Nosotros consideramos que la unión es el gran principio que debemos cultivar: unión en religión, en moralidad, en política y en todo lo demás.

Cuando Jesús estaba a punto de dejar a sus discípulos, parecía considerar que esto era algo de gran importancia, pues dijo: “Padre, ruego por estos que me has dado, para que sean uno; como tú, Padre, en mí, y yo en ti, para que ellos también sean uno en nosotros.” Y añadió: “Ni ruego solo por estos, sino también por todos los que han de creer en mí por la palabra de ellos.”

Lamentablemente, debo decir que esta oración no ha sido respondida en lo que respecta a los cristianos de la actualidad. Si hay algún principio por el que luchamos con mayor tenacidad que cualquier otro, es el principio de la unidad. En muchas cosas ya somos uno, pero debemos llegar a ser uno en todas las cosas antes de alcanzar el estándar señalado en la oración de nuestro Señor y Salvador Jesucristo.

Debemos llegar a ser uno en los asuntos económicos, en nuestras transacciones y en la dirección de nuestros esfuerzos laborales; y si pudiéramos ver y comprender este principio correctamente, seríamos más parecidos a lo que Dios requiere que seamos. Pero nos resulta difícil entender y darnos cuenta de la importancia de este principio.

Para el mundo, este principio es un grave error, pues entre ellos cada hombre vive para sí mismo; cada uno sigue sus propias ideas, su propia religión, su propia moral y el camino que mejor se ajusta a sus propias nociones.

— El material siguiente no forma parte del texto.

import Summits.ResolutionOfSingularities.ResolutionOfSingularities.Theorems.HilbertSamuelEliminationSigmaMaxModificationsCorridor3ConfinedAssembly
import Summits.ResolutionOfSingularities.ResolutionOfSingularities.Theorems.HilbertSamuelEliminationSigmaMaxModificationsCorridor3TameSmallPrimes
import HarnessLib

/-!
# Route `HilbertSamuelElimination`, crux `SigmaMaxModificationsCorridor3`
# (stmt-ResolutionOfSingularities-19249; child of `SigmaMaxModifications` stmt-…-18506),
# line `tame_wild` v3 (confined form) — the REGISTERED stub `stub_confinedTameNu3_of_thor4`,
# verbatim, from the typed bricks T0–T4

[OURS · L1 W4.2] The registered signature of `stub_confinedTameNu3_of_thor4` (skeleton tame_wild v3,
Cruxes/SigmaMaxModificationsCorridor3, registered on stmt-…-19249 by the lead, 2026-08-26), derived
from the five typed bricks of helpers-v3 (T0 bridge, T1 per-chart transfer, T2 hypersurface chart,
T3 embedded tower, T4 chart dictionary) taken as hypotheses: unfold the tame value to
`ν = hypersurfaceHF m` with `2 ≤ m < p` (landed `two_le_of_isTameValue_of_mem_hsValues`, p459657) and
apply the landed assembly `confinedNu3_of_bricks` (p480768). When T0–T4 land as theorems, the stub
closes by this file with the five hypotheses discharged. NOT a statement of any manuscript.

## Sources

* V. Cossart, U. Jannsen, S. Saito, LNM 2270 (2020), Def. 6.14, Rem. 6.24, Lemma 2.23.
  [CossartJannsenSaito2020]
* E. Bierstone, D. Grigoriev, P. Milman, J. Włodarczyk, arXiv:1206.3090, Def. 3.1.3, Thm. 8.0.5.
  [BierstoneGrigorievMilmanWlodarczyk2011]
-/

set_option linter.dupNamespace false -- mandated namespace of this single-conjunct summit

noncomputable section

open CategoryTheory AlgebraicGeometry TopologicalSpace Topology
open Literature.AlgebraicGeometry.Resolution Literature.RingTheory.HilbertSamuel

namespace Summit.ResolutionOfSingularities.ResolutionOfSingularities.Theorems.SigmaMaxModificationsCorridor3.TameWild

/-- **The registered stub `stub_confinedTameNu3_of_thor4`, verbatim, modulo the bricks T0–T4**
(hypotheses `hT0 … hT4` = the typed signatures of helpers-v3). [cite: CossartJannsenSaito2020, Def. 6.14, Rem. 6.24]
[cite: BierstoneGrigorievMilmanWlodarczyk2011, Thm. 8.0.5] -/
theorem confinedTameNu3_of_thor4_of_bricks
    -- T0: bridge
    (hT0 : ∀ {X : Scheme.{0}} (M : MarkedIdeal X) {X' : Scheme.{0}} (Φ : X' ⟶ X)
      (M' : MarkedIdeal X'), IsMarkedResolution M Φ M' → ∃ s : CentreSeq X, s.IsResolutionOf M)
    -- T1: per-chart transfer
    (hT1 : ∀ (k : Type) [Field k] (Y : Scheme.{0}) (g : Y ⟶ Spec (.of k))
      [LocallyOfFiniteType g] [IsReduced Y], topologicalKrullDim Y ≤ ((3 : ℕ) : WithBot ℕ∞) →
      ∀ (ν : ℕ → ℕ), Maximal (· ∈ Scheme.hsValues Y 3) ν → ∀ (m : ℕ), 1 ≤ m →
      ∀ (V : Scheme.{0}) (j : V ⟶ Y) [IsOpenImmersion j] (Z : Scheme.{0}), Scheme.IsRegular Z →
      ∀ (I : Z.IdealSheafData), IsEffectiveCartier I → ∀ (ι : V ⟶ Z) [IsClosedImmersion ι],
      ι.ker = I →
      (⟨I, [], m⟩ : MarkedIdeal Z).support = ι.base '' Scheme.hsStratum V 3 ν →
      (∀ z : Z, idealOrder I z ≤ (m : ℕ∞)) →
      ∀ (t : CentreSeq Z), t.IsResolutionOf (⟨I, [], m⟩ : MarkedIdeal Z) →
      ∃ s : CentreSeq V, s.AllRegular ∧ s.CentresOver (Scheme.hsStratum V 3 ν) ∧
        (∀ x' : s.top, Scheme.hsFun s.top 3 x' ≤ Scheme.hsFun V 3 (s.comp.base x')) ∧
        ν ∉ Scheme.hsValues s.top 3)
    -- T2: hypersurface chart at a closed stratum point
    (hT2 : ∀ (p : ℕ), p.Prime → ∀ (k : Type) [Field k] [CharP k p] [PerfectField k]
      (Y : Scheme.{0}) (g : Y ⟶ Spec (.of k)) [LocallyOfFiniteType g] [IsReduced Y],
      topologicalKrullDim Y ≤ ((3 : ℕ) : WithBot ℕ∞) → ∀ (ν : ℕ → ℕ),
      Maximal (· ∈ Scheme.hsValues Y 3) ν → ∀ (m : ℕ), 2 ≤ m → ν = hypersurfaceHF m →
      ∀ (y : Y), y ∈ Scheme.hsStratum Y 3 ν → IsClosed ({y} : Set Y) →
      ∀ (A : Set Y), A.Finite → (∀ a ∈ A, IsClosed ({a} : Set Y)) → y ∉ A →
      ∃ (U : Y.Opens) (_ : y ∈ U) (Z : Scheme.{0}) (h : Z ⟶ Spec (.of k)) (I : Z.IdealSheafData)
        (ι : (U : Scheme.{0}) ⟶ Z),
        Disjoint (U : Set Y) A ∧ IsSeparated h ∧ LocallyOfFiniteType h ∧ QuasiCompact h ∧
        IsIntegral Z ∧ Scheme.IsRegular Z ∧ IsAffine Z ∧
        topologicalKrullDim Z ≤ ((4 : ℕ) : WithBot ℕ∞) ∧ I ≠ ⊥ ∧ IsEffectiveCartier I ∧
        IsClosedImmersion ι ∧ ι ≫ h = U.ι ≫ g ∧ ι.ker = I ∧
        (⟨I, [], m⟩ : MarkedIdeal Z).support = ι.base '' Scheme.hsStratum (U : Scheme.{0}) 3 ν ∧
        ∀ z : Z, idealOrder I z ≤ (m : ℕ∞))
    -- T3: embedded tower
    (hT3 : ∀ (k : Type) [Field k] (U Z : Scheme.{0}) (h : Z ⟶ Spec (.of k))
      [IsSeparated h] [LocallyOfFiniteType h] [QuasiCompact h], IsIntegral Z →
      Scheme.IsRegular Z → topologicalKrullDim Z ≤ ((4 : ℕ) : WithBot ℕ∞) →
      ∀ (I : Z.IdealSheafData), I ≠ ⊥ → IsEffectiveCartier I → ∀ (ι : U ⟶ Z)
      [IsClosedImmersion ι], ι.ker = I → ∀ (r : CentreSeq U), r.AllRegular →
      ∃ (Z' : Scheme.{0}) (h' : Z' ⟶ Spec (.of k)) (I' : Z'.IdealSheafData) (ι' : r.top ⟶ Z'),
        IsSeparated h' ∧ LocallyOfFiniteType h' ∧ QuasiCompact h' ∧ IsIntegral Z' ∧
        Scheme.IsRegular Z' ∧ topologicalKrullDim Z' ≤ ((4 : ℕ) : WithBot ℕ∞) ∧ I' ≠ ⊥ ∧
        IsEffectiveCartier I' ∧ IsClosedImmersion ι' ∧ ι' ≫ h' = r.comp ≫ ι ≫ h ∧
        ι'.ker = I')
    -- T4: chart dictionary
    (hT4 : ∀ (k : Type) [Field k] (Y : Scheme.{0}) (g : Y ⟶ Spec (.of k))
      [LocallyOfFiniteType g] [IsReduced Y], topologicalKrullDim Y ≤ ((3 : ℕ) : WithBot ℕ∞) →
      ∀ (ν : ℕ → ℕ) (m : ℕ), 1 ≤ m → ν = hypersurfaceHF m →
      (ν ∉ Scheme.hsValues Y 3 ∨ Maximal (· ∈ Scheme.hsValues Y 3) ν) →
      ∀ (V : Scheme.{0}) (j : V ⟶ Y) [IsOpenImmersion j] (Z : Scheme.{0}), Scheme.IsRegular Z →
      topologicalKrullDim Z ≤ ((4 : ℕ) : WithBot ℕ∞) → ∀ (I : Z.IdealSheafData), I ≠ ⊥ →
      IsEffectiveCartier I → ∀ (ι : V ⟶ Z) [IsClosedImmersion ι], ι.ker = I →
      (⟨I, [], m⟩ : MarkedIdeal Z).support = ι.base '' Scheme.hsStratum V 3 ν ∧
        ∀ z : Z, idealOrder I z ≤ (m : ℕ∞)) :
    -- the registered signature of `stub_confinedTameNu3_of_thor4`, verbatim
    ∀ p : ℕ, p.Prime → 5 ≤ p →
      (∀ (k : Type) [Field k] [CharP k p] [PerfectField k] (Z : Scheme.{0})
        (h : Z ⟶ Spec (.of k)), IsSeparated h → LocallyOfFiniteType h → QuasiCompact h →
        IsIntegral Z → Scheme.IsRegular Z → topologicalKrullDim Z ≤ ((4 : ℕ) : WithBot ℕ∞) →
        ∀ (I : Z.IdealSheafData), I ≠ ⊥ → IsEffectiveCartier I → ∀ m : ℕ, 1 ≤ m → m < p →
          ∃ (Z' : Scheme.{0}) (Φ : Z' ⟶ Z) (M' : MarkedIdeal Z'),
            IsMarkedResolution (⟨I, [], m⟩ : MarkedIdeal Z) Φ M') →
      ∀ (k : Type) [Field k] [CharP k p] [PerfectField k] (Y : Scheme.{0})
        (g : Y ⟶ Spec (.of k)), IsSeparated g → LocallyOfFiniteType g → QuasiCompact g →
        IsReduced Y → ((3 : ℕ) : WithBot ℕ∞) ≤ topologicalKrullDim Y →
        topologicalKrullDim Y ≤ ((3 : ℕ) : WithBot ℕ∞) →
        ∀ ν : ℕ → ℕ, Maximal (· ∈ Scheme.hsValues Y 3) ν → ν ≠ iterPSum 3 Phi →
          IsTameValue p ν →
          ¬ Disjoint (closure ((Scheme.regularLocus Y)ᶜ \ Scheme.hsStratum Y 3 ν))
              (Scheme.hsStratum Y 3 ν) →
          ∀ s : CentreSeq Y, s.AllRegular → s.CentresOver (Scheme.hsStratum Y 3 ν) →
            (∀ x' : s.top, Scheme.hsFun s.top 3 x' ≤ Scheme.hsFun Y 3 (s.comp.base x')) →
            ((fun x' => s.comp.base x') '' Scheme.hsStratum s.top 3 ν).Finite →
            (∀ y ∈ (fun x' => s.comp.base x') '' Scheme.hsStratum s.top 3 ν,
              IsClosed ({y} : Set Y)) →
            NuMod Y 3 3 ν := by
  intro p hp _ hthor k _ _ _ Y g _ hft hqc hred _ hd3 ν hν hνΦ ht _ s hreg hover hmono hfin hclosed
  haveI := hft
  haveI := hqc
  haveI := hred
  haveI : IsLocallyNoetherian Y := LocallyOfFiniteType.isLocallyNoetherian g
  obtain ⟨m, hm2, hmp, hνm⟩ := two_le_of_isTameValue_of_mem_hsValues hν.1 hνΦ ht
  exact confinedNu3_of_bricks p hT0 hT1 hT2 hT3 hT4 hthor hp k Y g hd3 ν hν m hm2 hmp hνm s hreg hover
    hmono hfin hclosed

end Summit.ResolutionOfSingularities.ResolutionOfSingularities.Theorems.SigmaMaxModificationsCorridor3.TameWild

end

Pero el Señor dicta algo diferente.

Estamos bajo Su guía, y debemos esforzarnos por ser uno con Él y con todas las autoridades de Su Iglesia y Su reino en la tierra en todos los aspectos de la vida. Todos nos inclinamos ante el Señor día tras día (o, si no lo hacemos, es una vergüenza) y le pedimos que inspire a los presidentes Young, Kimball y Wells con revelación para dirigir correctamente los asuntos de la Iglesia.

¿Y cuáles son los sentimientos de la Primera Presidencia? ¡Que Israel sea uno! Ese es el deseo.

Si llegamos a ser uno en todo, creceremos y prosperaremos como un árbol verde. Entonces, las riquezas, el honor y el poder fluirán hacia los Santos de los Últimos Días en una abundancia mucho mayor de la que jamás hayan experimentado; entonces, ustedes y su posteridad serán bendecidos por el Señor.

Esto es lo que buscamos, y cuando lo hayamos alcanzado, queremos enseñar a las naciones de la tierra estos mismos principios puros que han emanado del Gran Elohim. Queremos que Sion se levante y brille, para que la gloria de Dios se manifieste en medio de ella, y para que las naciones de la tierra, al contemplarla, se vean obligadas a confesar que ella es la alabanza de toda la tierra.

Nunca dejaremos de avanzar hasta que este punto sea alcanzado mediante la enseñanza y guía del Señor y nuestra obediencia a Sus leyes. Entonces, cuando los hombres nos digan: “Ustedes no son como nosotros,” responderemos: “Lo sabemos; no queremos serlo.”

Queremos ser como el Señor, queremos asegurar Su favor y aprobación, vivir bajo Su sonrisa y declarar, como lo hizo el antiguo Israel en cierta ocasión: “El Señor es nuestro Dios, nuestro juez y nuestro rey, y Él reinará sobre nosotros.”

Estos son mis sentimientos, y los sentimientos de todos los buenos Santos de los Últimos Días.

Que Dios nos ayude a vivir nuestra religión guardando Sus mandamientos, en el nombre de Jesús. Amén.